### TASK TO COMPLETE
Transcribe exactly, and only, the lines from the one containing "4.9.1 (a) p. 55] -/" through the last line of the data.

━━ MATERIAL FOR THE TASK

/-
Copyright (c) 2026 the pub-hodgecm-mathlib formalisation cell (harness21).  Prover seat hodgecm-mathlib-LH4-p12 (g7), req620 Track A «(D-RAM) FOUR-FRAME», line LH4
(STAGE-1b tier-0 regular row, (L-sq) labelled trunk brick (d) PART 2: the glued cells G1 ∕ G2 of the labelled trunk IN THE CURRENCY OF `SqLabelledBoxSum` — tube untouched,
glue foot truncated by `2ρ + m* ≤ 2·n_plane`, empty strata off the windows).  2026-09-04.
-/
import Summits.HodgeConjecture.HodgeConjecture.Theorems.F0P3cDyRamSqLabelledCellsSplit              -- (d) PART 1 (this seat): the token letters
import Summits.HodgeConjecture.HodgeConjecture.Theorems.F0P3cDyRamLabelledKappaGluedSocketsNotCut    -- ★ p859941 (this seat): G1∕H∕G2∕G3 sockets off the class cut; brings ★ p859787 rotations
import Summits.HodgeConjecture.HodgeConjecture.Theorems.F0P3cDyRamStableCountTypeZero               -- ★ `finite_normalisedStableLattices`, `v_diag_eq_one`, `diag_regular`
import Summits.HodgeConjecture.HodgeConjecture.Theorems.F0P3cDyRamDiagonalOrbitAveraging             -- ★ `relIndex_fixedUnitStabilizer_ne_zero_of_finite`
import Summits.HodgeConjecture.HodgeConjecture.Theorems.F0P3cDyRamDiagonalOrbitFibreCountHeads       -- ★ `finite_unitTorus_orbit_of_mem_normalisedStableLattices`
import Summits.HodgeConjecture.HodgeConjecture.Theorems.F0P3cDyRamSqDatumDerivedFence              -- ★ p859917 (this seat): `lt_of_pow_lt_pow`
import HarnessLib

/-!
# Crux `H413`, line LH4 «(D-RAM) FOUR-FRAME» — (d) PART 2: THE GLUED CELLS G1 ∕ G2 OF THE SQUARE LABEL IN BOX-SUM CURRENCY

For the square label of record `Q = LatticeInLevel ϖ ℓ (diag e)`, `e = ((α−1)², (β−1)², 0)`, `ℓ + 1 = d % 2 + 2d`, under the fence `2d ≤ nᵢ + 1` (★ p859917), the labelled
κ-cell of the glued stratum `G1(ρ,s) = (2ρ, 2ρ+s, 2ρ+s)` equals ★ p856906's `hG1` value with the glue-FOOT summand cut by `2ρ + (d%2 + 2d) ≤ 2n₂ + 1` — the `hG1` letter of
`SqLabelledBoxSum` (LH4-p12 DEFS, ★ p859958) token for token; likewise G2 by the ★ p859787 rotation.  Three regimes: a WINDOW holds (tube or foot) ⇒ the cell is off the class
cut (★ p859941 `_of_not_cut`: `a ≠ b`, or `a = b` but vacuous) and the label indicator is evaluated from the token letters (PART 1 §1) by exponent arithmetic; NO window ⇒ the
stratum is EMPTY (the ★ stable socket vanishes and stabiliser weights are positive on `𝓛₀(T)`), so the labelled cell is `0` for ANY label (and this transports to G2∕G3 by rotation).

* §1 `stratum_eq_empty_of_finsum_stabiliserWeight_eq_zero`, `stratum_G1_eq_empty_of_no_window`, `cellAny_G1∕G2∕G3_of_no_window` (any label vector).
* §2 `sqLabel_G1_cond_of`, `le_of_sqLabel_G1_cond` — the G1 label condition from ∕ to exponent inequalities.
* §3 `cell_G1`, `cell_G2` — the glued cells in box-sum currency.

HONEST LABEL: helper lane (`--supports stmt-HodgeConjecture-24833`), count-neutral; per-stratum census identities; pays no tier-0 row (T₊∕T₋∕reg OPEN; labelled trunk OPEN =
(c) `SqLabelledBoxSum_holds` (LH4-p10) + (d) PARTS 3–4); HC_CM is proved only modulo the 7 printed citations (2 remaining named inputs: hLiu418 = stmt-HodgeConjecture-24832,
h413 = stmt-HodgeConjecture-24833) until rung 0 closes.

## References (NEVER `[KR2]`)
* [Kottwitz1986BaseChangeUnits] R. E. Kottwitz, *Base change for unit elements of Hecke algebras*, Compositio Math. 60 (1986), §1 pp. 240–241.
* [Rogawski1990] J. D. Rogawski, *Automorphic Representations of Unitary Groups in Three Variables*, Ann. of Math. Stud. 123 (1990), §4.9 Prop. 4.9.1 (a) p. 55, §4.10 p. 58.
* [LanglandsShelstad1987] R. P. Langlands, D. Shelstad, *On the definition of transfer factors*, Math. Ann. 278 (1987), §3.
-/

set_option autoImplicit false

noncomputable section

namespace Summit.HodgeConjecture.HodgeConjecture.Cruxes.H413.F0P3cDyRamSqLabelledCellsGlued

open Matrix
open Literature.NumberTheory.Automorphic Literature.NumberTheory.Automorphic.HermitianLattice
open Literature.NumberTheory.Automorphic.UnitaryLatticeTree Literature.NumberTheory.Automorphic.UnitaryThreeFourFrame
open Literature.NumberTheory.LocalFields Literature.NumberTheory.LocalFields.WildQuadraticDatum
open Summit.HodgeConjecture.HodgeConjecture.Cruxes.H413.F0P3cDyRamDiagonalTorusDefs
open Summit.HodgeConjecture.HodgeConjecture.Cruxes.H413.F0P3cDyRamDiagonalStrataDefs
open Summit.HodgeConjecture.HodgeConjecture.Cruxes.H413.F0P3cDyRamDiagonalKappaCountDefs
open Summit.HodgeConjecture.HodgeConjecture.Cruxes.H413.F0P3cDyRamDiagonalOrbitAveraging (relIndex_fixedUnitStabilizer_ne_zero_of_finite)
open Summit.HodgeConjecture.HodgeConjecture.Cruxes.H413.F0P3cDyRamDiagonalOrbitFibreCountHeads (finite_unitTorus_orbit_of_mem_normalisedStableLattices)
open Summit.HodgeConjecture.HodgeConjecture.Cruxes.H413.F0P3cDyRamDiagonalGluedSocket (finsum_stabiliserWeight_hasAxis_G1)
open Summit.HodgeConjecture.HodgeConjecture.Cruxes.H413.F0P3cDyRamDiagonalKappaGluedRotations (vec3_swap01 vec3_swap02)
open Summit.HodgeConjecture.HodgeConjecture.Cruxes.H413.F0P3cDyRamStableCountTypeZero (finite_normalisedStableLattices v_diag_eq_one diag_regular)
open Summit.HodgeConjecture.HodgeConjecture.Cruxes.H413.F0P3cDyRamElementDatumParity (isoceles_of_isElementDatum depth_mod_two_eq_of_isElementDatum)
open Summit.HodgeConjecture.HodgeConjecture.Cruxes.H413.F0P3cDyRamFourFrameCensusDefs
open Summit.HodgeConjecture.HodgeConjecture.Cruxes.H413.F0P3cDyRamSqDatumDerivedFence (lt_of_pow_lt_pow)
open Summit.HodgeConjecture.HodgeConjecture.Cruxes.H413.F0P3cDyRamLabelledKappaStrataPermutation
open Summit.HodgeConjecture.HodgeConjecture.Cruxes.H413.F0P3cDyRamLabelledKappaGluedSocketsNotCut
open Summit.HodgeConjecture.HodgeConjecture.Cruxes.H413.F0P3cDyRamSqLabelledCellsSplit
open scoped Valued WithZero Matrix MatrixGroups

variable {K : Type} [Field K] [Valued K ℤᵐ⁰] [Fintype 𝓀[K]] [CompleteSpace K] {σ : K →+* K} {ϖ : K} {d t : ℕ} {α β : K} {N₀ n₁ n₂ n₃ : ℕ}
  {T : GL (Fin 3) K}

/-! ## §1  Empty strata off the windows (any label) -/

omit [CompleteSpace K] in
/-- **A STRATUM WHOSE STABLE CENSUS VANISHES IS EMPTY**: on `𝓛₀(T)` (regular unit diagonal `T`, finite residue field) every stabiliser weight is positive (finite unit-torus orbits,
★ `relIndex_fixedUnitStabilizer_ne_zero_of_finite`), and a stratum is a finite subset of `𝓛₀(T)`. [cite: Kottwitz1986BaseChangeUnits, §1 pp. 240–241] -/
theorem stratum_eq_empty_of_finsum_stabiliserWeight_eq_zero (hD : IsRamifiedQuadraticDatum σ ϖ d t) (hE : IsElementDatum σ ϖ N₀ α β n₁ n₂ n₃)
    (hT : (T : Matrix (Fin 3) (Fin 3) K) = Matrix.diagonal ![α, β, 1]) (a : Fin 3 → ℕ)
    (h0 : ∑ᶠ M ∈ stratum σ ϖ T a, stabiliserWeight σ M = 0) : stratum σ ϖ T a = ∅ := by
  classical
  have hvσ : ∀ x, Valued.v (σ x) = Valued.v x := hD.2.1
  have hϖ : Valued.v ϖ = WithZero.exp (-1 : ℤ) := hD.2.2.1
  have hS : (stratum σ ϖ T a).Finite := (finite_normalisedStableLattices hD hE T hT).subset fun M hM => hM.1
  by_contra hne
  obtain ⟨M, hM⟩ := Set.nonempty_iff_ne_empty.2 hne
  have hpos : ∀ M' ∈ hS.toFinset, 0 < stabiliserWeight σ M' := fun M' hM' => by
    have hM'' : M' ∈ normalisedStableLattices T := (hS.mem_toFinset.1 hM').1
    have hn := relIndex_fixedUnitStabilizer_ne_zero_of_finite σ
      (finite_unitTorus_orbit_of_mem_normalisedStableLattices hϖ (v_diag_eq_one hvσ hE) (diag_regular hE) T hT hM'')
    unfold stabiliserWeight
    exact inv_pos.2 (Nat.cast_pos.2 (Nat.pos_of_ne_zero hn))
  rw [finsum_mem_eq_finite_toFinset_sum _ hS] at h0
  have hlt : 0 < ∑ M' ∈ hS.toFinset, stabiliserWeight σ M' := Finset.sum_pos hpos ⟨M, hS.mem_toFinset.2 hM⟩
  exact absurd h0 hlt.ne'

omit [CompleteSpace K] in
/-- **THE GLUED STRATUM G1 IS EMPTY OFF THE WINDOWS**: if neither the tube window `2∣s ∧ 2ρ ≤ min n₂ n₃ ∧ 2ρ + s ≤ n₁` nor the glue-foot window
`2∣s ∧ n₂ = n₃ ∧ n₁ = n₂ + s ∧ n₂ < 2ρ ∧ 2ρ − n₂ ≤ n₂ − d + 1` holds, `stratum(2ρ, 2ρ+s, 2ρ+s) = ∅` (★ stable socket `finsum_stabiliserWeight_hasAxis_G1` vanishes).
[cite: Kottwitz1986BaseChangeUnits, §1 pp. 240–241] [cite: Rogawski1990, §4.9 Prop. 4.9.1 (a) p. 55] -/
theorem stratum_G1_eq_empty_of_no_window (hD : IsRamifiedQuadraticDatum σ ϖ d t) (h2 : Valued.v (2 : K) < 1) (hE : IsElementDatum σ ϖ N₀ α β n₁ n₂ n₃)
    (hN₀ : d ≤ N₀) (hT : (T : Matrix (Fin 3) (Fin 3) K) = Matrix.diagonal ![α, β, 1]) (ρ s : ℕ) (hρ : 1 ≤ ρ) (hs : 1 ≤ s)
    (hnot : ¬ (2 ∣ s ∧ 2 * ρ ≤ min n₂ n₃ ∧ 2 * ρ + s ≤ n₁)) (hnof : ¬ (2 ∣ s ∧ n₂ = n₃ ∧ n₁ = n₂ + s ∧ n₂ < 2 * ρ ∧ 2 * ρ - n₂ ≤ n₂ - d + 1)) :
    stratum σ ϖ T ![2 * ρ, 2 * ρ + s, 2 * ρ + s] = ∅ := by
  refine stratum_eq_empty_of_finsum_stabiliserWeight_eq_zero hD hE hT _ ?_
  rw [finsum_stabiliserWeight_hasAxis_G1 hD h2 hE hN₀ hT ρ s hρ hs, if_neg hnot, if_neg hnof, add_zero]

━━━━

### WRITTEN ANSWER
[cite: Kottwitz1986BaseChangeUnits, §1 pp. 240–241] [cite: Rogawski1990, §4.9 Prop. 4.9.1 (a) p. 55] -/
theorem stratum_G1_eq_empty_of_no_window (hD : IsRamifiedQuadraticDatum σ ϖ d t) (h2 : Valued.v (2 : K) < 1) (hE : IsElementDatum σ ϖ N₀ α β n₁ n₂ n₃)
    (hN₀ : d ≤ N₀) (hT : (T : Matrix (Fin 3) (Fin 3) K) = Matrix.diagonal ![α, β, 1]) (ρ s : ℕ) (hρ : 1 ≤ ρ) (hs : 1 ≤ s)
    (hnot : ¬ (2 ∣ s ∧ 2 * ρ ≤ min n₂ n₃ ∧ 2 * ρ + s ≤ n₁)) (hnof : ¬ (2 ∣ s ∧ n₂ = n₃ ∧ n₁ = n₂ + s ∧ n₂ < 2 * ρ ∧ 2 * ρ - n₂ ≤ n₂ - d + 1)) :
    stratum σ ϖ T ![2 * ρ, 2 * ρ + s, 2 * ρ + s] = ∅ := by
  refine stratum_eq_empty_of_finsum_stabiliserWeight_eq_zero hD hE hT _ ?_
  rw [finsum_stabiliserWeight_hasAxis_G1 hD h2 hE hN₀ hT ρ s hρ hs, if_neg hnot, if_neg hnof, add_zero]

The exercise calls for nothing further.